• What needs to be done:
Begin at the line containing "have hUn : (U" and reproduce every line through the end of the entries below. Nothing else should appear.

Stored data

┌────────

import Summits.Ventures.CertifiedManyBodySolver.Certificates.HubbardSquare_nbox_edoped_tpm1o4_thermal_b3o4_PHretype3x3_j273931
import Literature.MathematicalPhysics.QuantumLattice.TypeClassSidecarReaderFillingBoxParticleHoleMu
import HarnessLib

/-!
# Ventures/CertifiedManyBodySolver — the electron-doped `β = 3 / 4` (T = 4t/3) sidecar cells (point column `(−1/4, 8)` and the NCCO object-M
# `U ≥ 8` sliver × `n ∈ [109/100, 117/100]`) with the `t′ = 0` Markov anchor READ AT THE REFLECTED CHEMICAL POTENTIAL `μ′ = 8 − μ`

HONEST FRAMING: first certified bounds; not a superconductivity verdict; every number certified or labelled float.
WHAT THIS IS NOT: not a phase sentence; not of record until the mbsolver LEAD pen + referee sign; energy CAPS for the tree's THERMAL object
(torus limits of canonical sector Gibbs states of `hubbardTorusTT' L 1 s U` at filling `n`, ANY `Ls → ∞` — no parity condition), CONDITIONAL on
EXACTLY THE SAME hypotheses as the g9 file `HubbardSquare_nbox_edoped_tpm1o4_thermal_b3o4_PHretype3x3_j273931` (whose `edopedCell_thermal_upper_b3o4_edPoint`
/ `…_edBoxHigh` these `_mu` theorems supersede number-for-number): p2's `cert_c2sector_tp1o4_3x3_b3o4_j273931` (C2 sidecar, read on its reflected skeleton
— the g9 retypes `c2rows_edoped_tpm1o4_n109o100/n117o100_3x3_b3o4_retype`, `c2Check_…`, `skel_…`, `sec_…`, `node_…` BY NAME, imported) and eng-2's
`t′ = 0` C1 nodes (UNCHANGED; the reflection `μ ↦ 8 − μ` is the kernel theorem `cornerCertificate_particleHole`, reader
`…_of_c2Check₂_particleHole_of_rectMarkovCertificate_particleHole_tPrimeUBox_allTori_anchorU_kinematic'`, this seat). Seat hubbard-downfold-unc-2
(pub/hubbard-downfold, MO-S1 → S2 seam, the FILLING / particle–hole direction), 2026-08-27; zero solves, zero kit.

NUMBERS (10-dp outward; the hot numerator changes by `−β_h(8 − 2μ)(n − 1)` — the Legendre step taken at `μ′ = 8 − μ` instead of the hole-tuned `μ`;
the anchor is re-chosen among eng-2's shields since colder anchors become competitive once the Legendre loss is gone):
  POINT `(−1/4, 8) × [1.09, 1.17]`:           `e(ω) ≤ 1.4389749788`  (g9: 1.5644285945; anchor `cert_feC1_3x2_b1o8_j263703`; endpoints 0.9630735467 / 1.4389749788)
  NCCO object-M sliver `U ∈ [8, 8.67]`:       `e(ω) ≤ 2.0750016188`  (g9: 2.2566338824; anchor `cert_feC1_3x2_b1o8_j263703`)
  (the `U ≤ 8` object-M piece `…_edBoxLow` is C2-only — no C1 — and is unchanged; the object-M cell word at `β = 3 / 4` = max(edBoxLow, edBoxHigh)).
HONEST LIMITS: as g9 — p2's sidecar is hole-doped `t′ = +1/4` read on the reflected skeleton; `t′`/`U` prices kinematic; the chord lies below the optimal
type at interior `n`; nothing is an ensemble statement. Strength = C2 ∧ C1 (hypotheses) ∧ kernel theorems; retracted with either.
[cite: LiebPRL1989, proof of Theorem 2] [cite: LiebWuPhysicaA2003, §1 eq. (3)] [cite: Israel1979, Lemma II.3.1] [cite: PoulinHastings2011, eqs. (3)–(8)] [cite: Ruelle1969, §3.3]
Generator `work/gen/gen_beta_mu.py` (seat folder; copy HOME/hubbard-downfold-unc-2/gen-g11/). Seat prover-hubbard-downfold-unc-2-g11, 2026-08-27.
-/

noncomputable section

namespace Summit.Ventures.CertifiedManyBodySolver.Certificates

open Literature.MathematicalPhysics.QuantumLattice
open Literature.MathematicalPhysics.QuantumLattice.ThermodynamicLimit
open Literature.MathematicalPhysics.QuantumLattice.InfVolFermionState
open Literature.MathematicalPhysics.QuantumLattice.AndersonCluster
open Literature.Probability.LatticeModels
open _root_.Filter
open scoped ComplexOrder

/-- **POINT `(t′, U) = (−1/4, 8)` (M20 #20 centre column / M55 axis) × `n ∈ [109/100, 117/100]`, `β = 3 / 4` (T = 4t/3), EVERY torus, REFLECTED anchor:
`e(ω) ≤ 1.4389749788`** (endpoints 0.9630735467 / 1.4389749788; g9 direct reading 1.5644285945; C1 route: `cert_feC1_3x2_b1o8_j263703` read at `8 − μ`, `β_h = 1/8`, `σ₁ = 1/4`,
`σ₂ = 0`). Strength = C2(cert_c2sector_tp1o4_3x3_b3o4_j273931) ∧ C1(cert_feC1_3x2_b1o8_j263703) ∧ kernel theorems. [cite: LiebPRL1989, proof of Theorem 2] [cite: LiebWuPhysicaA2003, §1 eq. (3)] [cite: Israel1979, Lemma II.3.1] [cite: PoulinHastings2011, eqs. (3)–(8)] -/
theorem edopedCell_thermal_upper_b3o4_edPoint_mu (hC2 : cert_c2sector_tp1o4_3x3_b3o4_j273931) (hC1 : cert_feC1_3x2_b1o8_j263703) {n : ℝ} (hn1 : 109 / 100 ≤ n) (hn2 : n ≤ 117 / 100)
    {ω : InfVolFermionState 2} {Ls : ℕ → ℕ} (hLs : Tendsto Ls atTop atTop)
    (h : ω.IsTorusLimitOfMixture (sectorGibbsCount n) (fun L => sectorGibbsWeightTT' (3 / 4 : ℝ) 1 (-1 / 4) 8 n L)
      (fun L => sectorGibbsVectorTT' 1 (-1 / 4) 8 n L) Ls) :
    ω.meanEnergy (hubbardTTPrimeFermionInteraction 1 (-1 / 4) 8) 1 ≤ (1.4389749788 : ℝ) := by
  obtain ⟨k, S, hS, z, hz, O, hO, g, LB, hLB, hcert⟩ := hC1
  have hσ₁ : |(-1 / 4 : ℝ)| ≤ 1 / 4 := by norm_num [abs_of_neg]
  have hσ₂ : |(-1 / 4 : ℝ) - (-(1 / 4))| ≤ 0 := by norm_num
  have hmain := h.meanEnergy_hubbardTTPrime_le_of_c2Check₂_particleHole_of_rectMarkovCertificate_particleHole_tPrimeUBox_allTori_anchorU_kinematic'
    (t := 1) (β := (3 / 4 : ℝ)) (by linarith) (1 / 4) hσ₁ hσ₂ 8 hLs
    (βh := (1 / 8 : ℝ)) (by norm_num) (by norm_num) (a := 3) (b := 3) (by norm_num) (by norm_num)
    c2Check_edoped_tpm1o4_n109o100_3x3_b3o4_retype c2Check_edoped_tpm1o4_n117o100_3x3_b3o4_retype skel_edoped_tpm1o4_nccoM_3x3_b3o4_retype sec_edoped_tpm1o4_nccoM_3x3_b3o4_retype
    (ρ₁ := 109 / 100) (ρ₂ := 117 / 100) (by norm_num) (by norm_num) (by norm_num) hn1 hn2 (node_edoped_tpm1o4_n109o100_3x3_b3o4_retype hC2)
    (5985001527430531 / 4503599627370496 : ℝ) (a' := 2) (b' := 3) le_rfl (by norm_num)
    Finset.univ S hS z hz (fun i _ => hO i) g hLB hcert
  norm_num at hmain ⊢
  nlinarith [hmain, hn1, hn2]

/-- … and at every colder temperature (`β' ≥ 3 / 4`). [cite: Ruelle1969, §2.5–2.6] -/
theorem edopedCell_thermal_upper_b3o4_edPoint_mu_of_le (hC2 : cert_c2sector_tp1o4_3x3_b3o4_j273931) (hC1 : cert_feC1_3x2_b1o8_j263703) {β : ℝ} (hle : (3 / 4 : ℝ) ≤ β) {n : ℝ} (hn1 : 109 / 100 ≤ n) (hn2 : n ≤ 117 / 100)
    {ω : InfVolFermionState 2} {Ls : ℕ → ℕ} (hLs : Tendsto Ls atTop atTop)
    (h : ω.IsTorusLimitOfMixture (sectorGibbsCount n) (fun L => sectorGibbsWeightTT' β 1 (-1 / 4) 8 n L)
      (fun L => sectorGibbsVectorTT' 1 (-1 / 4) 8 n L) Ls) :
    ω.meanEnergy (hubbardTTPrimeFermionInteraction 1 (-1 / 4) 8) 1 ≤ (1.4389749788 : ℝ) :=
  IsTorusLimitOfMixture.meanEnergy_hubbardTTPrime_le_of_forall_at_hotter_allTori (t := 1) (t' := (-1 / 4)) (U := 8) (n := n)
    (by linarith) (by linarith) (by norm_num) hle
    (fun ω₁ Ls₁ hLs₁ h₁ => edopedCell_thermal_upper_b3o4_edPoint_mu hC2 hC1 hn1 hn2 hLs₁ h₁) hLs h

/-- **NCCO object-M `(t′, U)`-sliver `[−269/1000, −21/125] × [8, 867/100]` × `n ∈ [109/100, 117/100]`, `β = 3 / 4` (T = 4t/3), EVERY torus, REFLECTED anchor:
`e(ω) ≤ 2.0750016188`** (g9 direct reading 2.2566338824; C1 route: `cert_feC1_3x2_b1o8_j263703` read at `8 − μ`, `β_h = 1/8`, `σ₁ = 269/1000`, `σ₂ = 41/500`).
Strength = C2(cert_c2sector_tp1o4_3x3_b3o4_j273931) ∧ C1(cert_feC1_3x2_b1o8_j263703) ∧ kernel theorems. [cite: LiebPRL1989, proof of Theorem 2] [cite: LiebWuPhysicaA2003, §1 eq. (3)] [cite: Israel1979, Lemma II.3.1] [cite: PoulinHastings2011, eqs. (3)–(8)] -/
theorem edopedCell_thermal_upper_b3o4_edBoxHigh_mu (hC2 : cert_c2sector_tp1o4_3x3_b3o4_j273931) (hC1 : cert_feC1_3x2_b1o8_j263703) {s U n : ℝ} (hs1 : -269 / 1000 ≤ s) (hs2 : s ≤ -21 / 125) (hU1 : 8 ≤ U) (hU2 : U ≤ 867 / 100) (hn1 : 109 / 100 ≤ n) (hn2 : n ≤ 117 / 100)
    {ω : InfVolFermionState 2} {Ls : ℕ → ℕ} (hLs : Tendsto Ls atTop atTop)
    (h : ω.IsTorusLimitOfMixture (sectorGibbsCount n) (fun L => sectorGibbsWeightTT' (3 / 4 : ℝ) 1 s U n L)
      (fun L => sectorGibbsVectorTT' 1 s U n L) Ls) :
    ω.meanEnergy (hubbardTTPrimeFermionInteraction 1 s U) 1 ≤ (2.0750016188 : ℝ) := by
  obtain ⟨k, S, hS, z, hz, O, hO, g, LB, hLB, hcert⟩ := hC1
  have hσ₁ : |s| ≤ 269 / 1000 := abs_le.2 ⟨by linarith, by linarith⟩
  have hσ₂ : |s - (-(1 / 4))| ≤ 41 / 500 := abs_le.2 ⟨by linarith, by linarith⟩
  have hmain := h.meanEnergy_hubbardTTPrime_le_of_c2Check₂_particleHole_of_rectMarkovCertificate_particleHole_tPrimeUBox_allTori_anchorU_kinematic'
    (t := 1) (β := (3 / 4 : ℝ)) (by linarith) (1 / 4) hσ₁ hσ₂ 8 hLs
    (βh := (1 / 8 : ℝ)) (by norm_num) (by norm_num) (a := 3) (b := 3) (by norm_num) (by norm_num)
    c2Check_edoped_tpm1o4_n109o100_3x3_b3o4_retype c2Check_edoped_tpm1o4_n117o100_3x3_b3o4_retype skel_edoped_tpm1o4_nccoM_3x3_b3o4_retype sec_edoped_tpm1o4_nccoM_3x3_b3o4_retype
    (ρ₁ := 109 / 100) (ρ₂ := 117 / 100) (by norm_num) (by norm_num) (by norm_num) hn1 hn2 (node_edoped_tpm1o4_n109o100_3x3_b3o4_retype hC2)
    (5985001527430531 / 4503599627370496 : ℝ) (a' := 2) (b' := 3) le_rfl (by norm_num)
    Finset.univ S hS z hz (fun i _ => hO i) g hLB hcert
  have hM1 : max (8 - U) 0 = 0 := max_eq_right (by linarith)
  have hM2 : max (U - 8) 0 = U - 8 := max_eq_left (by linarith)
  rw [hM1, hM2] at hmain
  have hUn : (U - 8) * n ≤ 67 / 100 * n := mul_le_mul_of_nonneg_right (by linarith) (by linarith)
  norm_num at hmain ⊢
  nlinarith [hmain, hUn, hn1, hn2, hU1, hU2]

/-- … and at every colder temperature (`β' ≥ 3 / 4`). [cite: Ruelle1969, §2.5–2.6] -/
theorem edopedCell_thermal_upper_b3o4_edBoxHigh_mu_of_le (hC2 : cert_c2sector_tp1o4_3x3_b3o4_j273931) (hC1 : cert_feC1_3x2_b1o8_j263703) {β : ℝ} (hle : (3 / 4 : ℝ) ≤ β) {s U n : ℝ} (hs1 : -269 / 1000 ≤ s) (hs2 : s ≤ -21 / 125) (hU1 : 8 ≤ U) (hU2 : U ≤ 867 / 100) (hn1 : 109 / 100 ≤ n) (hn2 : n ≤ 117 / 100)
    {ω : InfVolFermionState 2} {Ls : ℕ → ℕ} (hLs : Tendsto Ls atTop atTop)
    (h : ω.IsTorusLimitOfMixture (sectorGibbsCount n) (fun L => sectorGibbsWeightTT' β 1 s U n L)
      (fun L => sectorGibbsVectorTT' 1 s U n L) Ls) :
    ω.meanEnergy (hubbardTTPrimeFermionInteraction 1 s U) 1 ≤ (2.0750016188 : ℝ) :=
  IsTorusLimitOfMixture.meanEnergy_hubbardTTPrime_le_of_forall_at_hotter_allTori (t := 1) (t' := s) (U := U) (n := n)
    (by linarith) (by linarith) (by norm_num) hle
    (fun ω₁ Ls₁ hLs₁ h₁ => edopedCell_thermal_upper_b3o4_edBoxHigh_mu hC2 hC1 hs1 hs2 hU1 hU2 hn1 hn2 hLs₁ h₁) hLs h

end Summit.Ventures.CertifiedManyBodySolver.Certificates

end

└────────

• Exercise output:
  have hUn : (U - 8) * n ≤ 67 / 100 * n := mul_le_mul_of_nonneg_right (by linarith) (by linarith)
  norm_num at hmain ⊢
  nlinarith [hmain, hUn, hn1, hn2, hU1, hU2]

/-- … and at every colder temperature (`β' ≥ 3 / 4`). [cite: Ruelle1969, §2.5–2.6] -/
theorem edopedCell_thermal_upper_b3o4_edBoxHigh_mu_of_le (hC2 : cert_c2sector_tp1o4_3x3_b3o4_j273931) (hC1 : cert_feC1_3x2_b1o8_j263703) {β : ℝ} (hle : (3 / 4 : ℝ) ≤ β) {s U n : ℝ} (hs1 : -269 / 1000 ≤ s) (hs2 : s ≤ -21 / 125) (hU1 : 8 ≤ U) (hU2 : U ≤ 867 / 100) (hn1 : 109 / 100 ≤ n) (hn2 : n ≤ 117 / 100)
    {ω : InfVolFermionState 2} {Ls : ℕ → ℕ} (hLs : Tendsto Ls atTop atTop)
    (h : ω.IsTorusLimitOfMixture (sectorGibbsCount n) (fun L => sectorGibbsWeightTT' β 1 s U n L)
      (fun L => sectorGibbsVectorTT' 1 s U n L) Ls) :
    ω.meanEnergy (hubbardTTPrimeFermionInteraction 1 s U) 1 ≤ (2.0750016188 : ℝ) :=
  IsTorusLimitOfMixture.meanEnergy_hubbardTTPrime_le_of_forall_at_hotter_allTori (t := 1) (t' := s) (U := U) (n := n)
    (by linarith) (by linarith) (by norm_num) hle
    (fun ω₁ Ls₁ hLs₁ h₁ => edopedCell_thermal_upper_b3o4_edBoxHigh_mu hC2 hC1 hs1 hs2 hU1 hU2 hn1 hn2 hLs₁ h₁) hLs h

end Summit.Ventures.CertifiedManyBodySolver.Certificates

end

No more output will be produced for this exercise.